In 1989, when Bailey and his team discovered the grapefruit interaction, 85 drugs were on the interaction list. Today, that list is up to 121 medications. They range from heart and blood pressure drugs to antianxiety medicines to a growing list of anticancer drugs. The interaction is drug-specific, so not all medications within a class are affected. Some common drugs that interact with furanocoumarins include:

  • Certain oral anticancer drugs called tyrosine kinase inhibitors and CDK inhibitors. Some of these include Verzenio (abemaciclib), Xalkori (crizotinib), Sprycel (dasatinib), Tarceva (erlotinib), Afinitor (everolimus), Ibrance (palbociclib), Votrient (pazopanib), Kisqali (ribociclib) and Sutent (sunitinib).
  • Blood pressure and heart medications such as Plendil (felodipine), nifedipine and Multaq (dronedarone).
  • Certain cholesterol medications like Lipitor (atorvastatin), Zocor (simvastatin) and Mevacor (lovastatin).
  • Some antianxiety medications including Valium (diazepam) and BuSpar (buspirone). 
  • Oral central nervous system agents and pain medications such as oxycodone, fentanyl and ketamine.

According to Bailey, “Sixty percent of the drugs that interact with grapefruit juice are high-risk, with potentially severe adverse reactions. And of those high-risk drugs, 27 are kinase inhibitors, oral medications used in cancer treatment.”

As cancer treatments evolve, significantly more oral anticancer drugs are being used. “The number of oral cancer drugs that interact with grapefruit has increased tremendously over the past decade. These drugs treat a wide range of cancers, so more and more patients are at risk,” says Ezra Cohen, an oncologist at the University of California, San Diego.
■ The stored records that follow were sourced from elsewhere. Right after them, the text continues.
/-- `(1, e, e²)` is ℚ-linearly independent (a rational relation would be a nonzero polynomial of degree `≤ 2` at `e`). -/
theorem eTower_linearIndependent : LinearIndependent ℚ eTower := by
  rw [Fintype.linearIndependent_iff]
  intro g hg
  have hsum : (g 0 : ℂ) + g 1 * cexp 1 + g 2 * cexp 1 ^ 2 = 0 := by
    simpa [eTower, Fin.sum_univ_three, Rat.smul_def] using hg
  set p : Polynomial ℚ := Polynomial.C (g 0) + Polynomial.C (g 1) * Polynomial.X +
    Polynomial.C (g 2) * Polynomial.X ^ 2 with hp
  have heval : Polynomial.aeval (cexp 1) p = 0 := by
    simp only [hp, map_add, map_mul, map_pow, Polynomial.aeval_C, Polynomial.aeval_X, eq_ratCast]
    simpa [Rat.cast_def] using hsum
  have hp0 : p = 0 := by
    by_contra hne
    exact transcendental_rat_cexp_one ⟨p, hne, heval⟩
  have hc : ∀ k : ℕ, p.coeff k = 0 := fun k => by rw [hp0, Polynomial.coeff_zero]
  have h0 := hc 0; have h1 := hc 1; have h2 := hc 2
  simp only [hp, Polynomial.coeff_add, Polynomial.coeff_C_mul, Polynomial.coeff_X_pow, Polynomial.coeff_C,
    Polynomial.coeff_X] at h0 h1 h2
  norm_num at h0 h1 h2
  intro i
  fin_cases i <;> assumption

/-- `b = 1` anchors the tower: the hypotheses of the anchored E-based cell hold at `(1; (1, e, e²))`. -/
theorem eTower_hypotheses :
    IsAlgebraic ℚ (1 : ℂ) ∧ (1 : ℂ) ≠ 0 ∧ LinearIndependent ℚ eTower ∧ (1 : ℂ) ∈ Submodule.span ℚ (Set.range eTower) :=
  ⟨isAlgebraic_one, one_ne_zero, eTower_linearIndependent, Submodule.subset_span ⟨0, rfl⟩⟩

/-- **THE CELL AT THE TOWER**: at its certified instance `(1; (1, e, e²))` the cell says exactly that `e^e`, `e^{e²}`
are NOT BOTH algebraic over `ℚ(e)` — open (its negation is 31410's why-text scenario «trdeg ℚ(e, e^e, e^{e²}) = 1»). -/
theorem anchored_at_eTower (h : AnchoredEBasedDefectOneThree) :
    ¬ (IsAlgebraic ↥(adjoin ℚ ({cexp 1} : Set ℂ)) (cexp (cexp 1)) ∧
        IsAlgebraic ↥(adjoin ℚ ({cexp 1} : Set ℂ)) (cexp (cexp 1 ^ 2))) := by
  rintro ⟨hee, hee2⟩
  refine h 1 isAlgebraic_one one_ne_zero eTower eTower_linearIndependent (Submodule.subset_span ⟨0, rfl⟩) fun i => ?_
  have heK : cexp 1 ∈ adjoin ℚ ({cexp 1} : Set ℂ) := mem_adjoin_simple_self ℚ (cexp 1)
  fin_cases i
  · refine ⟨by simpa [eTower] using (isAlgebraic_one : IsAlgebraic ↥(adjoin ℚ ({cexp 1} : Set ℂ)) (1:ℂ)), ?_⟩
    simpa [eTower] using isAlgebraic_of_mem_adjoin heK
  · refine ⟨by simpa [eTower] using isAlgebraic_of_mem_adjoin heK, ?_⟩
    simpa [eTower] using hee
  · refine ⟨?_, by simpa [eTower] using hee2⟩
    simpa [eTower] using isAlgebraic_of_mem_adjoin (L := adjoin ℚ ({cexp 1} : Set ℂ)) (pow_mem heK 2)

end Summit.Schanuel.Schanuel.Theorems.RootDecomp1ELevels

end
He also points out that the grapefruit effect is long-lasting. “It can take up to 60 hours for the CYP3A4 enzyme to become fully effective again after drinking grapefruit juice,” he says. “It’s not unheard of for a patient to accidentally eat a grapefruit and report drug toxicity symptoms a day or two later.” 
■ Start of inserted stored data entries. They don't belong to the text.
/-! ## §3 ★★ The census in the crux's currency: all but `o(π(Q))` primes `p ≡ 7 (16)` carry a Heegner witness for `B_p` -/

/-- ★★ **The cell-free census in the currency of the crux.** If `CellFreeCensus` holds then for every `ε > 0` and all large
`Q`, the primes `p ≤ Q`, `p ≡ 7 (16)` for which NO imaginary quadratic `K′` with `|d_{K′}| ≤ (log₂ Q)³`, `|d_{K′}| > 4`, the
Heegner hypothesis for `N(B_p)`, `L(B_p^{(d_{K′})}, 1) ≠ 0` and `p ∤ h(K′)` exists number at most `ε Q / log Q`: the bad primes
`> r(Q) = ⌊Q^{1/8}⌋` are exceptional (§2), and those `≤ r(Q)` (or `< 11`) are `≤ r(Q) ≤ (ε/2) Q / log Q`
(`sqrt_sqrt_sqrt_le_eventually`). No named fact; nothing about the `∀ p` crux or BSD is claimed. -/
theorem card_noHeegnerWitness_le_of_census (hC : CellFreeCensus) :
    ∀ ε : ℝ, 0 < ε → ∃ Q₀ : ℕ, ∀ Q : ℕ, Q₀ ≤ Q →
      ((((Finset.Icc 1 Q).filter (fun p => p.Prime ∧ p % 16 = 7 ∧
          ¬ ∃ (K : Type) (_ : Field K) (_ : NumberField K),
              IsImaginaryQuadratic K ∧ (NumberField.discr K).natAbs ≤ window Q ∧ 4 < (NumberField.discr K).natAbs ∧
              SatisfiesHeegnerHypothesis ((Bp p).conductorNorm ℤ) K ∧
              ((Bp p).quadraticTwist (NumberField.discr K : ℚ)).entireLFunction 1 ≠ 0 ∧
              ¬ p ∣ NumberField.classNumber K)).card : ℕ) : ℝ) ≤ ε * Q / Real.log Q := by
  intro ε hε
  obtain ⟨Q₁, hQ₁⟩ := hC (ε / 2) (half_pos hε)
  obtain ⟨Q₂, hQ₂⟩ := sqrt_sqrt_sqrt_le_eventually (half_pos hε)
  refine ⟨max Q₁ (max Q₂ (2 ^ 160)), fun Q hQ => ?_⟩
  have hQ1 : Q₁ ≤ Q := le_trans (le_max_left _ _) hQ
  have hQ2 : Q₂ ≤ Q := le_trans (le_trans (le_max_left _ _) (le_max_right _ _)) hQ
  have hQ3 : 2 ^ 160 ≤ Q := le_trans (le_trans (le_max_right _ _) (le_max_right _ _)) hQ
  set r := Nat.sqrt (Nat.sqrt (Nat.sqrt Q)) with hr
  -- `r ≥ 11` (as `11⁸ ≤ 2¹⁶⁰ ≤ Q`)
  have hr11 : 11 ≤ r := (le_sqrt_sqrt_sqrt_iff 11 Q).2 (le_trans (by norm_num) hQ3)
  set E := (Finset.Icc 1 Q).filter (fun p => p.Prime ∧ p % 16 = 7 ∧ ∀ d ∈ Dset p (window Q), Lval p d = 0) with hE
  set B := (Finset.Icc 1 Q).filter (fun p => p.Prime ∧ p % 16 = 7 ∧
          ¬ ∃ (K : Type) (_ : Field K) (_ : NumberField K),
              IsImaginaryQuadratic K ∧ (NumberField.discr K).natAbs ≤ window Q ∧ 4 < (NumberField.discr K).natAbs ∧
              SatisfiesHeegnerHypothesis ((Bp p).conductorNorm ℤ) K ∧
              ((Bp p).quadraticTwist (NumberField.discr K : ℚ)).entireLFunction 1 ≠ 0 ∧
              ¬ p ∣ NumberField.classNumber K) with hB
  -- bad primes above `r` are exceptional; the others are `≤ r`
  have hsub : B ⊆ E ∪ Finset.Icc 1 r := by
    intro p hp
    rw [hB, Finset.mem_filter, Finset.mem_Icc] at hp
    obtain ⟨⟨hp1, hpQ⟩, hpp, hp16, hno⟩ := hp
    rw [Finset.mem_union, Finset.mem_Icc]
    by_cases hrp : r < p
    · left
      rw [hE, Finset.mem_filter, Finset.mem_Icc]
      refine ⟨⟨hp1, hpQ⟩, hpp, hp16, ?_⟩
      by_contra hall
      have hpQ8 : Q < p ^ 8 := by
        by_contra h8
        exact absurd ((le_sqrt_sqrt_sqrt_iff p Q).2 (not_lt.1 h8)) (not_le.2 hrp)
      obtain ⟨K, _, _, hK, hdw, h4, hH, hL', -, hndvd⟩ :=
        exists_heegnerField_of_not_forall hpp (le_trans hr11 hrp.le) hQ3 hpQ8 hall
      exact hno ⟨K, inferInstance, inferInstance, hK, hdw, h4, hH, hL', hndvd⟩
    · right
      exact ⟨hp1, not_lt.1 hrp⟩
  have hcard : (B.card : ℝ) ≤ (E.card : ℝ) + r := by
    have h := (Finset.card_le_card hsub).trans (Finset.card_union_le _ _)
    rw [Nat.card_Icc, Nat.add_sub_cancel] at h
    exact_mod_cast h
  calc (B.card : ℝ) ≤ (E.card : ℝ) + r := hcard
    _ ≤ ε / 2 * Q / Real.log Q + ε / 2 * Q / Real.log Q := add_le_add (hQ₁ Q hQ1) (hQ₂ Q hQ2)
    _ = ε * Q / Real.log Q := by ring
In 2012, Cohen led a clinical study to see if cancer patients could use the grapefruit effect to their advantage. He examined whether grapefruit juice could be used to intentionally boost the potency of a cancer drug, thus decreasing the amount needed for treatment—and it worked. The study, published in the American Association for Cancer Research (AACR) journal Clinical Cancer Research, showed that drinking 8 ounces of grapefruit juice daily boosted levels of the drug Rapamune (sirolimus) by 350 percent. (The AACR also publishes Cancer Today.)

While the results were exciting, he notes that getting a consistent effect from grapefruit is challenging. “Besides the variability in CYP3A4 enzyme among people, furanocoumarin content also varies with grapefruit varieties and juice-processing methods,” he explains. Still, he says, “it’s something to consider on a case-by-case basis if there is a need to reduce a medication dose to minimize side effects or control cost. But grapefruit should only be used under strict medical supervision where drug levels can be monitored because of the risk of toxicity.” 

Cohen stresses that “the grapefruit interaction warning appears on certain cancer and other medication labels for an important reason. Unless your doctor advises otherwise, steer clear of grapefruit while on these drugs.” If you are unsure whether your medicines interact with grapefruit, ask your oncologist or pharmacist.

Anne Danahy is a registered dietitian and freelance health writer based in Scottsdale, Arizona.

Editor’s Note: Cancer Today is sad to report that shortly after being interviewed for this story, David Bailey died at his home in London, Ontario. The Cancer Today staff sends our condolences to his family and all who are affected by this loss.